= Work request =
From the first line of the entries below to the line with "rcases h with rfl", give each line again exactly.

Collected data entries
-- -- --

import Summits.Ventures.PercRepro.ThetaSigmaProj

/-!
# (Σ): the oriented step, the reducible instances, and the Credit Lemma

Dossier proofs/MINE1-theoremS.md, Addendum 76 (mine-1, gen 39). At a point `e` that is not
sign-consistent the projection `projS e X` contains complementary pairs `z, (U ∖ e) ∖ z`; an
**orientation** keeps one of each — any `T ⊆ projS e X` with no complementary pair is a valid
instance on `U ∖ e`, and the bookkeeping of ThetaSigmaProj.lean survives verbatim
(`card_sigmaD_add_card_creditS_le_of_subset_projS`): `|sigmaD (U ∖ e) T| + |creditS U e X| ≤
|sigmaD U X|`. Hence the **oriented weak step** `card_le_card_sigmaD_of_subset_projS`: (Σ) for
`T` and the count `|projS e X| + |partS e X| ≤ |T| + |creditS U e X|` (the partner pairs at `e` —
same-sign and opposite-sign alike — paid by the credit) give (Σ) for `X`.

* `SigmaReducible`, `card_le_card_sigmaD_of_sigmaReducible`, `conjSigma_of_sigmaReducible` —
  (Σ) on every valid instance reducible along such steps;
* `SigmaCreditLemma α` — **the Credit Lemma**: every valid instance on a nonempty ground set has
  a point `e` and an orientation `T` of its projection with `|projS e X| + |partS e X| ≤ |T| +
  |creditS U e X|` (exhaustively true on every ground set of at most 5 points — all 43,046,720
  labelled instances — and unbroken by annealing on 6–8 points; Addendum 76, kit j312434);
* `sigmaValidRel_card_le_of_creditLemma`, `conjSigma_of_creditLemma` — **the Credit Lemma implies
  (Σ)** on every ground set (induction on the ground set).
-/

namespace PercRepro.MSTight

open Finset

variable {α : Type*} [DecidableEq α] [Fintype α]

section Oriented

variable {U : Finset α} {e : α} {X T : Finset (Finset α)}

omit [Fintype α] in
/-- The family of any subfamily of the projection lies in the projection of `sigmaD U X`. -/
theorem exists_erase_eq_of_mem_sigmaD_subset_projS (hT : T ⊆ projS e X) {E' : Finset α}
    (h : E' ∈ sigmaD (U.erase e) T) : ∃ E ∈ sigmaD U X, E.erase e = E' := by
  rw [mem_sigmaD] at h
  rcases h with rfl | ⟨x', hx', y', hy', hxy', rfl⟩ | ⟨x', hx', y', hy', hxy', rfl⟩
  · exact ⟨∅, empty_mem_sigmaD U X, erase_empty e⟩
  · obtain ⟨x, hx, rfl⟩ := mem_projS.1 (hT hx')
    obtain ⟨y, hy, rfl⟩ := mem_projS.1 (hT hy')
    exact ⟨x ⊓ y, inf_mem_sigmaD (fun h => hxy' (h ▸ rfl)) hx hy, (erase_inf_erase' x y).symm⟩
  · obtain ⟨x, hx, rfl⟩ := mem_projS.1 (hT hx')
    obtain ⟨y, hy, rfl⟩ := mem_projS.1 (hT hy')
    exact ⟨U \ (x ⊔ y), sdiff_sup_mem_sigmaD (fun h => hxy' (h ▸ rfl)) hx hy,
      (erase_sdiff_sup_erase' U x y).symm⟩

omit [Fintype α] in
/-- **The exact step for an oriented projection**: for every `T ⊆ projS e X`,
`|sigmaD (U ∖ e) T| + |creditS U e X| ≤ |sigmaD U X|`. -/
theorem card_sigmaD_add_card_creditS_le_of_subset_projS (hT : T ⊆ projS e X) :
    (sigmaD (U.erase e) T).card + (creditS U e X).card ≤ (sigmaD U X).card := by
  set D := sigmaD U X with hD
  set De' := (D.filter fun E => e ∈ E).image fun E => E.erase e with hDe'
  set Dn := D.filter fun E => e ∉ E with hDn
  have hsplit : D.card = (D.filter fun E => e ∈ E).card + Dn.card :=
    (card_filter_add_card_filter_not (s := D) fun E => e ∈ E).symm
  have hP : sigmaD (U.erase e) T ⊆ De' ∪ Dn := by
    intro E' hE'
    obtain ⟨E, hE, rfl⟩ := exists_erase_eq_of_mem_sigmaD_subset_projS hT hE'
    rw [mem_union]
    by_cases he : e ∈ E
    · exact Or.inl (mem_image.2 ⟨E, mem_filter.2 ⟨hE, he⟩, rfl⟩)
    · rw [erase_eq_of_notMem he]
      exact Or.inr (mem_filter.2 ⟨hE, he⟩)
  have hC : creditS U e X ⊆ De' ∩ Dn := by
    intro d hd
    obtain ⟨h1, h2, h3⟩ := mem_creditS.1 hd
    rw [mem_inter]
    exact ⟨mem_image.2 ⟨insert e d, mem_filter.2 ⟨h3, mem_insert_self e d⟩, erase_insert h2⟩,
      mem_filter.2 ⟨h1, h2⟩⟩
  calc (sigmaD (U.erase e) T).card + (creditS U e X).card
      ≤ (De' ∪ Dn).card + (De' ∩ Dn).card := Nat.add_le_add (card_le_card hP) (card_le_card hC)
    _ = De'.card + Dn.card := card_union_add_card_inter _ _
    _ = D.card := by rw [hDe', card_filter_mem_image_erase, hsplit]

omit [Fintype α] in
/-- **The oriented weak step**: (Σ) on `U ∖ e` for an orientation `T ⊆ projS e X`, and the
partner pairs at `e` paid by the credit, give (Σ) on `U` for `X`. -/
theorem card_le_card_sigmaD_of_subset_projS (hT : T ⊆ projS e X)
    (hP : T.card ≤ (sigmaD (U.erase e) T).card)
    (hK : (projS e X).card + (partS e X).card ≤ T.card + (creditS U e X).card) :
    X.card ≤ (sigmaD U X).card :=
  calc X.card = (projS e X).card + (partS e X).card := card_projS_add_card_partS.symm
    _ ≤ T.card + (creditS U e X).card := hK
    _ ≤ (sigmaD (U.erase e) T).card + (creditS U e X).card := Nat.add_le_add_right hP _
    _ ≤ (sigmaD U X).card := card_sigmaD_add_card_creditS_le_of_subset_projS hT

omit [Fintype α] in
/-- An orientation of the projection without complementary pairs is a valid instance on `U ∖ e`. -/
theorem sigmaValidRel_of_subset_projS (hv : SigmaValidRel U X) (hT : T ⊆ projS e X)
    (hTd : Disjoint T (complsRel (U.erase e) T)) : SigmaValidRel (U.erase e) T := by
  refine ⟨?_, hTd⟩
  intro z hz
  obtain ⟨x, hx, rfl⟩ := mem_projS.1 (hT hz)
  intro a ha
  rw [mem_erase] at ha ⊢
  exact ⟨ha.1, hv.1 x hx ha.2⟩

end Oriented

section Reducible

/-- **Reducibility of a (Σ)-instance**: at most one member; an extreme member; a sign-consistent
point whose projection is reducible and whose partners are paid by the credit (directly, or through
a reducible partner family with `{e}` in the family or (Σ) strict for the partners); or an
oriented step at any point. -/
inductive SigmaReducible : Finset α → Finset (Finset α) → Prop
  | small {U : Finset α} {X : Finset (Finset α)} (h : X.card ≤ 1) : SigmaReducible U X
  | extreme {U : Finset α} {X : Finset (Finset α)} (h : (∅ : Finset α) ∈ X ∨ U ∈ X) :
      SigmaReducible U X
  | step {U : Finset α} {X : Finset (Finset α)} (e : α) (he : e ∈ U)
      (hc : SigmaConsistentAt U e X) (hP : SigmaReducible (U.erase e) (projS e X))
      (hK : (partS e X).card ≤ (creditS U e X).card) : SigmaReducible U X
  | step' {U : Finset α} {X : Finset (Finset α)} (e : α) (he : e ∈ U)
      (hc : SigmaConsistentAt U e X) (hP : SigmaReducible (U.erase e) (projS e X))
      (hK : SigmaReducible (U.erase e) (partS e X))
      (h : {e} ∈ sigmaD U X ∨ (partS e X).card < (sigmaD (U.erase e) (partS e X)).card) :
      SigmaReducible U X
  | orient {U : Finset α} {X : Finset (Finset α)} (e : α) (T : Finset (Finset α))
      (hT : T ⊆ projS e X) (hTd : Disjoint T (complsRel (U.erase e) T))
      (hP : SigmaReducible (U.erase e) T)
      (hK : (projS e X).card + (partS e X).card ≤ T.card + (creditS U e X).card) :
      SigmaReducible U X

omit [Fintype α] in
/-- **(Σ) holds for every valid reducible instance** — the weak split induction. -/
theorem card_le_card_sigmaD_of_sigmaReducible {U : Finset α} {X : Finset (Finset α)}
    (hr : SigmaReducible U X) (hv : SigmaValidRel U X) : X.card ≤ (sigmaD U X).card := by
  induction hr with
  | @small U' X' h =>
    exact h.trans (card_pos.2 ⟨∅, empty_mem_sigmaD U' X'⟩)
  | @extreme U' X' h =>
    rcases h with h | h
    · exact card_le_card_sigmaD_of_empty_mem hv h
    · exact card_le_card_sigmaD_of_mem_self hv h
  | @step U' X' e _ hc _ hK ihP =>
    exact card_le_card_sigmaD_of_projS (ihP (sigmaValidRel_projS hv hc)) hK
  | @step' U' X' e he hc _ _ h ihP ihK =>
    exact card_le_card_sigmaD_of_projS (ihP (sigmaValidRel_projS hv hc))
      (card_partS_le_card_creditS_of he (ihK (sigmaValidRel_partS he hv)) h)
  | @orient U' X' e T hT hTd _ hK ihP =>
    exact card_le_card_sigmaD_of_subset_projS hT (ihP (sigmaValidRel_of_subset_projS hv hT hTd))
      hK

/-- On the full ground set: the inequality of Conjecture (Σ) for every valid reducible instance. -/
theorem conjSigma_of_sigmaReducible {X : Finset (Finset α)} (hv : SigmaValidRel univ X)
    (hr : SigmaReducible univ X) : X.card ≤ (sigmaD univ X).card :=
  card_le_card_sigmaD_of_sigmaReducible hr hv

end Reducible

section CreditLemma

/-- **The Credit Lemma** (Addendum 76; a conjecture beyond ground sets of 5 points): every valid
(Σ)-instance on a nonempty ground set has a point `e` and an orientation `T` of its projection
whose partner pairs are paid by the credit. -/
def SigmaCreditLemma (α : Type*) [DecidableEq α] [Fintype α] : Prop :=
  ∀ (U : Finset α) (X : Finset (Finset α)), SigmaValidRel U X → U.Nonempty →
    ∃ e ∈ U, ∃ T ⊆ projS e X, Disjoint T (complsRel (U.erase e) T) ∧
      (projS e X).card + (partS e X).card ≤ T.card + (creditS U e X).card

omit [Fintype α] in
/-- On the empty ground set every valid instance has at most one member. -/
theorem card_le_one_of_sigmaValidRel_empty {X : Finset (Finset α)}
    (hv : SigmaValidRel ∅ X) : X.card ≤ 1 := by
  have : X ⊆ {∅} := fun x hx => mem_singleton.2 (subset_empty.1 (hv.1 x hx))
  exact (card_le_card this).trans (card_singleton _).le

/-- **The Credit Lemma implies (Σ) on every ground set**, by induction on the ground set. -/
theorem sigmaValidRel_card_le_of_creditLemma (h : SigmaCreditLemma α) :
    ∀ (U : Finset α) (X : Finset (Finset α)), SigmaValidRel U X → X.card ≤ (sigmaD U X).card := by
  intro U
  induction U using Finset.strongInduction with
  | H U ih =>
    intro X hv
    rcases U.eq_empty_or_nonempty with rfl | hne
    · exact (card_le_one_of_sigmaValidRel_empty hv).trans
        (card_pos.2 ⟨∅, empty_mem_sigmaD ∅ X⟩)
    · obtain ⟨e, he, T, hT, hTd, hK⟩ := h U X hv hne
      exact card_le_card_sigmaD_of_subset_projS hT
        (ih (U.erase e) (erase_ssubset he) T (sigmaValidRel_of_subset_projS hv hT hTd)) hK

/-- **The Credit Lemma implies Conjecture (Σ).** -/
theorem conjSigma_of_creditLemma (h : SigmaCreditLemma α) : ConjSigma α :=
  fun X hv => sigmaValidRel_card_le_of_creditLemma h univ X hv

end CreditLemma

end PercRepro.MSTight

-- -- --

= Response to the task =
import Summits.Ventures.PercRepro.ThetaSigmaProj

/-!
# (Σ): the oriented step, the reducible instances, and the Credit Lemma

Dossier proofs/MINE1-theoremS.md, Addendum 76 (mine-1, gen 39). At a point `e` that is not
sign-consistent the projection `projS e X` contains complementary pairs `z, (U ∖ e) ∖ z`; an
**orientation** keeps one of each — any `T ⊆ projS e X` with no complementary pair is a valid
instance on `U ∖ e`, and the bookkeeping of ThetaSigmaProj.lean survives verbatim
(`card_sigmaD_add_card_creditS_le_of_subset_projS`): `|sigmaD (U ∖ e) T| + |creditS U e X| ≤
|sigmaD U X|`. Hence the **oriented weak step** `card_le_card_sigmaD_of_subset_projS`: (Σ) for
`T` and the count `|projS e X| + |partS e X| ≤ |T| + |creditS U e X|` (the partner pairs at `e` —
same-sign and opposite-sign alike — paid by the credit) give (Σ) for `X`.

* `SigmaReducible`, `card_le_card_sigmaD_of_sigmaReducible`, `conjSigma_of_sigmaReducible` —
  (Σ) on every valid instance reducible along such steps;
* `SigmaCreditLemma α` — **the Credit Lemma**: every valid instance on a nonempty ground set has
  a point `e` and an orientation `T` of its projection with `|projS e X| + |partS e X| ≤ |T| +
  |creditS U e X|` (exhaustively true on every ground set of at most 5 points — all 43,046,720
  labelled instances — and unbroken by annealing on 6–8 points; Addendum 76, kit j312434);
* `sigmaValidRel_card_le_of_creditLemma`, `conjSigma_of_creditLemma` — **the Credit Lemma implies
  (Σ)** on every ground set (induction on the ground set).
-/

namespace PercRepro.MSTight

open Finset

variable {α : Type*} [DecidableEq α] [Fintype α]

section Oriented

variable {U : Finset α} {e : α} {X T : Finset (Finset α)}

omit [Fintype α] in
/-- The family of any subfamily of the projection lies in the projection of `sigmaD U X`. -/
theorem exists_erase_eq_of_mem_sigmaD_subset_projS (hT : T ⊆ projS e X) {E' : Finset α}
    (h : E' ∈ sigmaD (U.erase e) T) : ∃ E ∈ sigmaD U X, E.erase e = E' := by
  rw [mem_sigmaD] at h
  rcases h with rfl | ⟨x', hx', y', hy', hxy', rfl⟩ | ⟨x', hx', y', hy', hxy', rfl⟩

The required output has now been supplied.